Bandara Ishara, Shelyag Sergiy, Rajasegarar Sutharshan, Dwyer Dan, Kim Eun-Jin, Angelova Maia
School of IT, Deakin University, Melbourne, Australia.
Research Centre for Fluid and Complex Systems, Coventry University, Coventry, United Kingdom.
PLoS One. 2024 Oct 30;19(10):e0312278. doi: 10.1371/journal.pone.0312278. eCollection 2024.
In association football, predicting the likelihood and outcome of a shot at a goal is useful but challenging. Expected goal (xG) models can be used in a variety of ways including evaluating performance and designing offensive strategies. This study proposed a novel framework that uses the events preceding a shot, to improve the accuracy of the expected goals (xG) metric. A combination of previously explored and unexplored temporal features is utilized in the proposed framework. The new features include; "advancement factor", and "player position column". A random forest model was used, which performed better than published single-event-based models in the literature. Results further demonstrated a significant improvement in model performance with the inclusion of preceding event information. The proposed framework and model enable the discovery of event sequences that improve xG, which include; opportunities built up from the sides of the 18-yard box, shots attempted from in front of the goal within the opposition's 18-yard box, and shots from successful passes to the far post.

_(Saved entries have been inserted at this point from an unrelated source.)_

import Literature.Algebra.Homology.OrderedCechSystemLTensor
import Literature.Algebra.Homology.OrderedCechPieces
import Literature.Algebra.Homology.FiniteFreeResolution
import Literature.Algebra.Homology.PerfectOfPseudoCoherent
import Mathlib.RingTheory.Ideal.AssociatedPrime.Finiteness
import Mathlib.Algebra.Homology.HomologySequence
import HarnessLib

/-!
# Dévissage: the ordered Čech complex of a flat system over a noetherian ring is perfect as soon as its
# strata `A⧸𝔭 ⊗ M` have finitely generated cohomology (Görtz–Wedhorn II, Thm. 23.133 (I)–(III); EGA III 6.10.5)

Let `A` be a noetherian ring and `M : Finset ι ⥤ ModuleCat A` a system of FLAT `A`-modules on a finite
index set (`Literature/Algebra/Homology/OrderedCechSystem`, `…LTensor`; in the application `M s = Γ(W_s, 𝓛)` for an
affine cover of `P ×_K Spec A` flat over `A`). If for every prime `𝔭` the Čech cohomology of the stratum
`A⧸𝔭 ⊗_A M` is finitely generated, then:

* `OrderedCech.module_finite_homology_lTensorSys_of_strata` — `Hⁱ(Č(N ⊗ M))` is finitely generated for
  EVERY finitely generated `N` (dévissage along a prime filtration of `N`: Mathlib
  `IsNoetherianRing.induction_on_isQuotientEquivQuotientPrime`; the exact triples give short exact
  sequences of complexes by flatness, `OrderedCech.shortExact_lTensorSysSC`, and the long exact sequence
  with `OrderedCech.moduleFinite_mid_of_exact`; Görtz–Wedhorn I, Lemma 12.63 / EGA III 3.1.2 pattern);
* `OrderedCech.module_finite_homology_of_strata` — `Hⁱ(Č(M))` is finitely generated (`N = A`);
* **`OrderedCech.exists_strictlyPerfect_quasiIso_of_strata`** — there is a complex `P` of finitely
  generated projective `A`-modules in degrees `[0, r]` (`#ι ≤ r + 1`) with a quasi-isomorphism
  `P → Č(M)` (`exists_finiteFree_quasiIso_of_finite_homology` + `exists_strictlyPerfect_quasiIso_of_flat`,
  Görtz–Wedhorn II, Cor. 22.62 + Lemma 21.173 / Mumford, *Abelian Varieties*, §5, Lemma 1).

Everything is proved; no named facts. Mathlib searched (pin):
`IsNoetherianRing.induction_on_isQuotientEquivQuotientPrime`, `ShortComplex.ShortExact.homology_exact₂`,
`ModuleCat.isZero_of_subsingleton`, `HomologicalComplex.exactAt_iff_isZero_homology`, `Iso.toLinearEquiv`
(used).

## References

* U. Görtz, T. Wedhorn, *Algebraic Geometry II: Cohomology of Schemes* (2023): Thm. 23.133 with proof,
  Steps (I)–(III) (pp. 354–355); Cor. 22.62 (p. 262); Lemma 21.173 (p. 224). [GortzWedhorn2023]
* U. Görtz, T. Wedhorn, *Algebraic Geometry I: Schemes*, 2nd ed. (2020), Lemma 12.63. [GortzWedhorn2020]
* A. Grothendieck, EGA III₂ (1963), 6.10.5; EGA III₁ (1961), 3.1.2. [EGA3]
* D. Mumford, *Abelian Varieties* (1970), §5, Lemmas 1–2. [MumfordAV1970]
-/

universe u

open CategoryTheory TensorProduct

set_option backward.isDefEq.respectTransparency false

noncomputable section

namespace Literature.Algebra.Homology

namespace OrderedCech

variable {ι : Type} [LinearOrder ι] [Fintype ι] {A : Type u} [CommRing A]
variable (M : Finset ι ⥤ ModuleCat.{u} A)

/-- Finite generation of homology transfers along an isomorphism of complexes. [folklore] [cite: GortzWedhorn2023, Thm. 23.133 proof (pp. 354–355)] -/
theorem module_finite_homology_of_iso {K L : CochainComplex (ModuleCat.{u} A) ℤ} (e : K ≅ L) (i : ℤ)
    (h : Module.Finite A (K.homology i)) : Module.Finite A (L.homology i) :=
  haveI := h
  Module.Finite.equiv (M := K.homology i) ((HomologicalComplex.homologyFunctor _ _ i).mapIso e).toLinearEquiv

/-- A complex of zero modules has (finitely generated, indeed) zero homology. [folklore] [cite: GortzWedhorn2023, Thm. 23.133 proof (pp. 354–355)] -/
theorem module_finite_homology_of_subsingleton (K : CochainComplex (ModuleCat.{u} A) ℤ)
    (h : ∀ n, Subsingleton (K.X n)) (i : ℤ) : Module.Finite A (K.homology i) := by
  have hz : Limits.IsZero (K.homology i) := by
    rw [← HomologicalComplex.exactAt_iff_isZero_homology]
    haveI : Subsingleton ((K.sc i).X₂) := h i
    exact ShortComplex.exact_of_isZero_X₂ _ (ModuleCat.isZero_of_subsingleton _)
  haveI : Subsingleton (K.homology i) := ModuleCat.subsingleton_of_isZero hz
  infer_instance

/-- **The strata hypothesis**: for every prime `𝔭` of `A`, the ordered Čech cohomology of the system
`A⧸𝔭 ⊗_A M` is finitely generated (in the application: the finiteness theorem for the line bundle
restricted to the INTEGRAL closed subscheme `P ×_K Spec(A⧸𝔭)`). [folklore] [cite: GortzWedhorn2023, Thm. 23.133 proof (pp. 354–355)] -/
def StrataFinite : Prop :=
  ∀ (𝔭 : PrimeSpectrum A) (i : ℤ), Module.Finite A ((sysComplex (lTensorSys (A ⧸ 𝔭.asIdeal) M)).homology i)

variable [IsNoetherianRing A]

/-- **Dévissage** (Görtz–Wedhorn II, Thm. 23.133, Step (I) / EGA III 6.10.5 pattern): for a system of
FLAT modules over a noetherian ring whose prime strata have finitely generated Čech cohomology,
`Hⁱ(Č(N ⊗ M))` is finitely generated for every finitely generated `N` — induction along a prime
filtration `0 = N₀ ⊆ ⋯ ⊆ N_k = N`, `N_{j+1}/N_j ≅ A⧸𝔭_j`.
[cite: GortzWedhorn2023, Thm. 23.133, proof, Step (I) (p. 354)] -/
theorem module_finite_homology_lTensorSys_of_strata
    (hflat : ∀ s : Finset ι, s.Nonempty → Module.Flat A (M.obj s)) (hstrata : StrataFinite M)
    (N : Type u) [AddCommGroup N] [Module A N] [Module.Finite A N] (i : ℤ) :
    Module.Finite A ((sysComplex (lTensorSys N M)).homology i) := by
  revert i
  refine IsNoetherianRing.induction_on_isQuotientEquivQuotientPrime (A := A) (M := N) inferInstance
    (motive := fun N _ _ _ => ∀ i : ℤ, Module.Finite A ((sysComplex (lTensorSys N M)).homology i))
    ?_ ?_ ?_
  · -- `N = 0`
    intro N _ _ _ _ i
    refine module_finite_homology_of_subsingleton _ (fun n => ?_) i
    change Subsingleton (∀ σ : Simplex ι n, N ⊗[A] M.obj σ.1)
    infer_instance
  · -- `N ≅ A⧸𝔭`
    intro N _ _ _ 𝔭 e i
    exact module_finite_homology_of_iso (sysComplexMapIso (lTensorSysIso M e).symm) i (hstrata 𝔭 i)
  · -- exact triples
    intro N₁ _ _ _ N₂ _ _ _ N₃ _ _ _ f g hf hg hfg h₁ h₃ i
    have hS := shortExact_lTensorSysSC M hflat f g hf hg hfg
    exact @moduleFinite_mid_of_exact A _ _ _ (hS.homology_exact₂ i) (h₁ i) (h₃ i)

/-- **`Hⁱ(Č(M))` is finitely generated** for a system of flat modules over a noetherian ring with finite
strata (`N = A` in the dévissage). [cite: GortzWedhorn2023, Thm. 23.133, proof, Step (I) (p. 354)] -/
theorem module_finite_homology_of_strata
    (hflat : ∀ s : Finset ι, s.Nonempty → Module.Flat A (M.obj s)) (hstrata : StrataFinite M) (i : ℤ) :
    Module.Finite A ((sysComplex M).homology i) :=
  module_finite_homology_of_iso (sysComplexMapIso (lTensorSysIsoSelf M)) i
    (module_finite_homology_lTensorSys_of_strata M hflat hstrata A i)

/-- **The ordered Čech complex of a flat system with finite strata is (strictly) perfect**: a complex
`P` of finitely generated projective `A`-modules in degrees `[0, r]` (`#ι ≤ r + 1`) with a
quasi-isomorphism `P → Č(M)` (finite cohomology over a noetherian ring ⇒ finite free resolution,
Görtz–Wedhorn II, Cor. 22.62; flat terms in `[0, r]` ⇒ strictly perfect there, Lemma 21.173 /
Mumford §5 Lemma 1). [cite: GortzWedhorn2023, Thm. 23.133, proof, Steps (I)–(III) (pp. 354–355)] -/
theorem exists_strictlyPerfect_quasiIso_of_strata
    (hflat : ∀ s : Finset ι, s.Nonempty → Module.Flat A (M.obj s)) (hstrata : StrataFinite M)
    (r : ℕ) (hr : (Fintype.card ι : ℤ) ≤ r + 1) :
    ∃ (P : CochainComplex (ModuleCat.{u} A) ℤ) (ψ : P ⟶ sysComplex M), QuasiIso ψ ∧
      P.IsStrictlyGE 0 ∧ P.IsStrictlyLE (r : ℤ) ∧
      ∀ n, Module.Finite A (P.X n) ∧ Module.Projective A (P.X n) := by
  haveI : (sysComplex M).IsStrictlyLE (r : ℤ) := isStrictlyLE_sysComplex_of_card_le M r hr
  haveI : (sysComplex M).IsStrictlyGE 0 := isStrictlyGE_sysComplex M
  obtain ⟨F, φ, hφ, hFle, hF⟩ := exists_finiteFree_quasiIso_of_finite_homology (sysComplex M) (r : ℤ)
    (module_finite_homology_of_strata M hflat hstrata)
  haveI := hφ
  haveI := hFle
  exact exists_strictlyPerfect_quasiIso_of_flat (sysComplex M) r (flat_sysComplex_X M hflat) F (r : ℤ)
    (fun n => ⟨(hF n).1, by haveI := (hF n).2; exact Module.Projective.of_free⟩) φ

end OrderedCech

end Literature.Algebra.Homology

end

在足球中,预测射门进球的可能性和结果是很有用的,但也具有挑战性。预期进球 (xG) 模型可以通过多种方式使用,包括评估表现和设计进攻策略。本研究提出了一种新的框架,该框架使用射门前的事件来提高预期进球 (xG) 指标的准确性。所提出的框架中利用了之前探索和未探索的时间特征的组合。新特征包括“推进因素”和“球员位置列”。使用随机森林模型,该模型的性能优于文献中已发表的基于单事件的模型。结果进一步表明,通过包含之前的事件信息,模型的性能得到了显著提高。所提出的框架和模型能够发现提高 xG 的事件序列,其中包括:从 18 码框的两侧建立的机会、在对方 18 码框内从球门正面尝试的射门、以及从成功传至远门柱的射门。